Open BSchilperoort opened 9 months ago

BSchilperoort commented 9 months ago

In #36 the land cover class is used as a normal (continuous value) variable. However, it is actually categorical data.

For this we can tell pycaret to see it as such, which will make it use "one hot" encoding. However, the pycaret workflow resulting from this does not convert to onnx, so we will have to find a way to make it convert or write our own encoder pipeline (and stop using pycaret in the production code).

BSchilperoort commented 9 months ago

It turns out that LightGBM supports categorical data. However, this is not compliant with ONNX. See the dicussion here https://github.com/onnx/onnxmltools/issues/309

The LightGBM documentation claims "LightGBM can use categorical features as input directly. It doesn’t need to convert to one-hot encoding, and is much faster than one-hot encoding (about 8x speed-up).", however we cannot make use of this if we want to support ONNX.

geek-yang commented 9 months ago

Massage the categorical data with one-hot encoding is usually not an optimal solution, especially for tree based models. It is good to know that lightGBM actually support categorical data.

Also I never realize that ONNX does not support categorical data. Good to know this. The ONNX thingy is very clumsy. All ML model layers/structures must be specifically engineered in ONNX, to ensure that the ONNX runner knows how to operate with the given input. So there is no (easy) way to bypass it 😂. Very annoying.

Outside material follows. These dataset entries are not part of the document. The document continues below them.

import Literature.Geometry.Lorentzian.NoncompactCauchyFutureSet
import Literature.Geometry.Lorentzian.CausalFutureCompactSet
import HarnessLib

/-!
# No compact set is future-trapped in a globally hyperbolic spacetime with a non-compact Cauchy hypersurface

The causal-theoretic half of Penrose's singularity theorem (Penrose 1965; Hawking–Ellis 1973,
§8.2, Theorem 1, pp. 263–264; O'Neill 1983, Ch. 14, Def. 59, Prop. 60, Theorem 61 and
Corollary A, pp. 435–437). O'Neill, Def. 14.59: a closed achronal set `A` is *future-trapped*
if `E⁺(A) = J⁺(A) ∖ I⁺(A)` is compact; Theorem 14.61: in a spacetime with a Cauchy hypersurface,
`E⁺(P)` of a future-trapped `P` is itself a Cauchy hypersurface, homeomorphic to the given one,
which is therefore compact (Corollary A). Here, for a time-oriented Lorentzian manifold which is
globally hyperbolic (Bernal–Sánchez form: causal with compact causal diamonds) and has a
non-compact Cauchy hypersurface:

* the tree's `IsGloballyHyperbolic.isClosed_causalFuture_of_isCompact` (**`J⁺(K)` is closed
  for compact `K`**, O'Neill 1983, Ch. 14, Lemma 22 and Exercise 14.4 (b)) and
  `IsChronological.not_subset_chronologicalFuture_of_isCompact` (**a nonempty compact `K` of a
  chronological spacetime is not contained in `I⁺(K)`**), both from
  `Literature.Geometry.Lorentzian.CausalFutureCompactSet`, give
  `IsChronological.causalFuture_ne_univ`: **`J⁺(K) ≠ M`** (otherwise every point of `K` has a
  point `q ≪ p` in `J⁺(K)`, so `K ⊆ I⁺(K)` by push-up) — this replaces the achronality of `P`
  assumed in O'Neill's Theorem 14.61 and not in Hawking–Ellis's Theorem 1;
* `IsGloballyHyperbolic.not_subset_compact_causalFuture_diff` — **the theorem**: if moreover the
  manifold is connected and `S` is a non-compact Cauchy hypersurface, then for a nonempty compact
  `K` the set `E⁺(K) = J⁺(K) ∖ I⁺(K)` is contained in no compact set. Proof: `F = J⁺(K)` is a
  closed future set whose frontier lies in `E⁺(K)`; were the latter inside a compact set, the
  frontier would be compact, hence empty
  (`frontier_eq_empty_of_isCompact_of_isCauchyHypersurface`,
  `Literature.Geometry.Lorentzian.NoncompactCauchyFutureSet`), so `J⁺(K) = M`, contradicting the
  previous item.

Everything is proved; no definitions and no named facts are introduced.

## References

* R. Penrose, *Gravitational collapse and space-time singularities*, Phys. Rev. Lett. 14 (1965),
  57–59.
* S. W. Hawking, G. F. R. Ellis, *The large scale structure of space-time*, CUP 1973, §8.2,
  Theorem 1 (pp. 263–264).
* B. O'Neill, *Semi-Riemannian geometry with applications to relativity*, Academic Press 1983,
  Ch. 14, Lemma 22 (p. 412), Def. 59, Prop. 60, Theorem 61, Corollary A (pp. 435–437),
  Exercise 4 (p. 438).
-/

noncomputable section

open Bundle Set Filter Function
open scoped Manifold ContDiff Topology

namespace Literature.Geometry.Lorentzian

variable {E : Type*} [NormedAddCommGroup E] [NormedSpace ℝ E] {H : Type*} [TopologicalSpace H]
  {I : ModelWithCorners ℝ E H} {n : ℕ∞ω} {M : Type*} [TopologicalSpace M] [ChartedSpace H M]
  [IsManifold I ∞ M]

namespace LorentzianMetric

variable {g : LorentzianMetric I n M} {τ : TimeOrientation g}

/-! ### `J⁺(K) ≠ M` for compact `K` -/

/-- **In a chronological spacetime `J⁺(K) ≠ M` for a nonempty compact `K`** (finite dimension,
no boundary, `Cⁿ` metric with `n ≥ 1`): otherwise every `p ∈ K` has a point `q ≪ p` in
`J⁺(K)`, so `p ∈ I⁺(K)` by push-up (O'Neill 1983, Ch. 14, Cor. 1), contradicting
`IsChronological.not_subset_chronologicalFuture_of_isCompact`. Consequently `E⁺(K) ≠ ∅` in a
connected such spacetime whenever `J⁺(K)` is closed. O'Neill 1983, Ch. 14, p. 407 and Cor. 1
(p. 402). [cite: ONeillSemiRiemannian1983, Ch. 14, Cor. 1 (p. 402) and p. 407] -/
theorem IsChronological.causalFuture_ne_univ [FiniteDimensional ℝ E] [BoundarylessManifold I M]
    (hn : 1 ≤ n) (hc : g.IsChronological τ) {K : Set M} (hK : IsCompact K) (hne : K.Nonempty) :
    g.causalFuture τ K ≠ univ := by
  intro hKu
  refine hc.not_subset_chronologicalFuture_of_isCompact hK hne fun p hp ↦ ?_
  obtain ⟨μ, ε, hε, hμ0, hμ⟩ := g.exists_isFutureTimelikeCurveOn_Ioo_of_isInteriorPoint τ
    (BoundarylessManifold.isInteriorPoint (I := I) (x := p))
  have hpq : p ∈ g.chronologicalFuture τ {μ (-(ε / 2))} :=
    ⟨μ (-(ε / 2)), rfl, μ, -(ε / 2), 0, by linarith,
      hμ.mono (Icc_subset_Ioo (by linarith) hε), rfl, hμ0⟩
  have hqK : μ (-(ε / 2)) ∈ g.causalFuture τ K := hKu ▸ mem_univ _
  rw [causalFuture_eq_biUnion] at hqK
  simp only [mem_iUnion, exists_prop] at hqK
  obtain ⟨k, hkK, hqk⟩ := hqK
  exact chronologicalFuture_mono (singleton_subset_iff.mpr hkK)
    (mem_chronologicalFuture_of_mem_causalFuture hn hqk hpq)

/-! ### The theorem -/

/-- **No nonempty compact set is future-trapped when there is a non-compact Cauchy
hypersurface** (Penrose 1965; Hawking–Ellis 1973, §8.2, proof of Theorem 1, pp. 263–264:
"`J̇⁺(𝒯)` would be compact … there is clearly going to be trouble if one demands that `ℋ` is
non-compact"; O'Neill 1983, Ch. 14, Theorem 61 and Corollary A, p. 437). On a connected,
Hausdorff, second countable, finite-dimensional manifold without boundary with a `Cⁿ` (`n ≥ 2`)
time-oriented Lorentzian metric which is globally hyperbolic and admits a non-compact Cauchy
hypersurface `S`, for every nonempty compact `K` the set `E⁺(K) = J⁺(K) ∖ I⁺(K)` is contained in
no compact set `C`. Proof: `F = J⁺(K)` is closed (`isClosed_causalFuture_of_isCompact`) with
`I⁺(F) = I⁺(K) ⊆ F` (push-up), and its frontier lies in `E⁺(K) ⊆ C`, hence is compact, hence
empty (`frontier_eq_empty_of_isCompact_of_isCauchyHypersurface`); so `J⁺(K) = ∅` or `M`, and both
are impossible (`K ≠ ∅`, `IsChronological.causalFuture_ne_univ`). Neither the achronality of `K`
(O'Neill) nor the null completeness / focusing hypotheses enter this half of the theorem.
[cite: HawkingEllis1973CUP, §8.2, Theorem 1 (proof, pp. 263–264)] -/
theorem IsGloballyHyperbolic.not_subset_compact_causalFuture_diff [FiniteDimensional ℝ E]
    [T2Space M] [SecondCountableTopology M] [BoundarylessManifold I M] [ConnectedSpace M]
    (hn : 2 ≤ n) (hG : g.IsGloballyHyperbolic τ) {S : Set M} (hS : g.IsCauchyHypersurface τ S)
    (hSc : ¬ IsCompact S) {K : Set M} (hK : IsCompact K) (hKne : K.Nonempty) {C : Set M}
    (hC : IsCompact C) (hEC : g.causalFuture τ K \ g.chronologicalFuture τ K ⊆ C) : False := by
  have hn1 : (1 : ℕ∞ω) ≤ n := le_trans one_le_two hn
  set F := g.causalFuture τ K with hFdef
  have hF : IsClosed F := hG.isClosed_causalFuture_of_isCompact hn hK
  have hIK : g.chronologicalFuture τ F = g.chronologicalFuture τ K :=
    chronologicalFuture_causalFuture_eq_of_boundaryless hn1 K
  have hIF : g.chronologicalFuture τ F ⊆ F :=
    hIK.le.trans (chronologicalFuture_subset_causalFuture g τ K)
  have hint : g.chronologicalFuture τ K ⊆ interior F :=
    interior_maximal (chronologicalFuture_subset_causalFuture g τ K)
      (isOpen_chronologicalFuture_of_boundaryless g τ K)
  have hfr : frontier F ⊆ C := fun x hx ↦ hEC ⟨hF.frontier_subset hx, fun h ↦ hx.2 (hint h)⟩
  have hfrc : IsCompact (frontier F) := hC.of_isClosed_subset isClosed_frontier hfr
  have h0 := frontier_eq_empty_of_isCompact_of_isCauchyHypersurface hn hS hSc hF hIF hfrc
  rcases frontier_eq_empty_iff.mp h0 with h | h
  · exact hKne.ne_empty (subset_empty_iff.mp (h ▸ subset_causalFuture g τ K))
  · exact hG.isChronological.causalFuture_ne_univ hn1 hK hKne h

end LorentzianMetric

end Literature.Geometry.Lorentzian

end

BSchilperoort commented 9 months ago

Massage the categorical data with one-hot encoding is usually not an optimal solution, especially for tree based models. It is good to know that lightGBM actually support categorical data.

Yeah the LightGBM documentation does mention that.

ONNX itself does support categorical data, however, the way LightGBM manages categorical data is incompatible with ONNX (at least for now).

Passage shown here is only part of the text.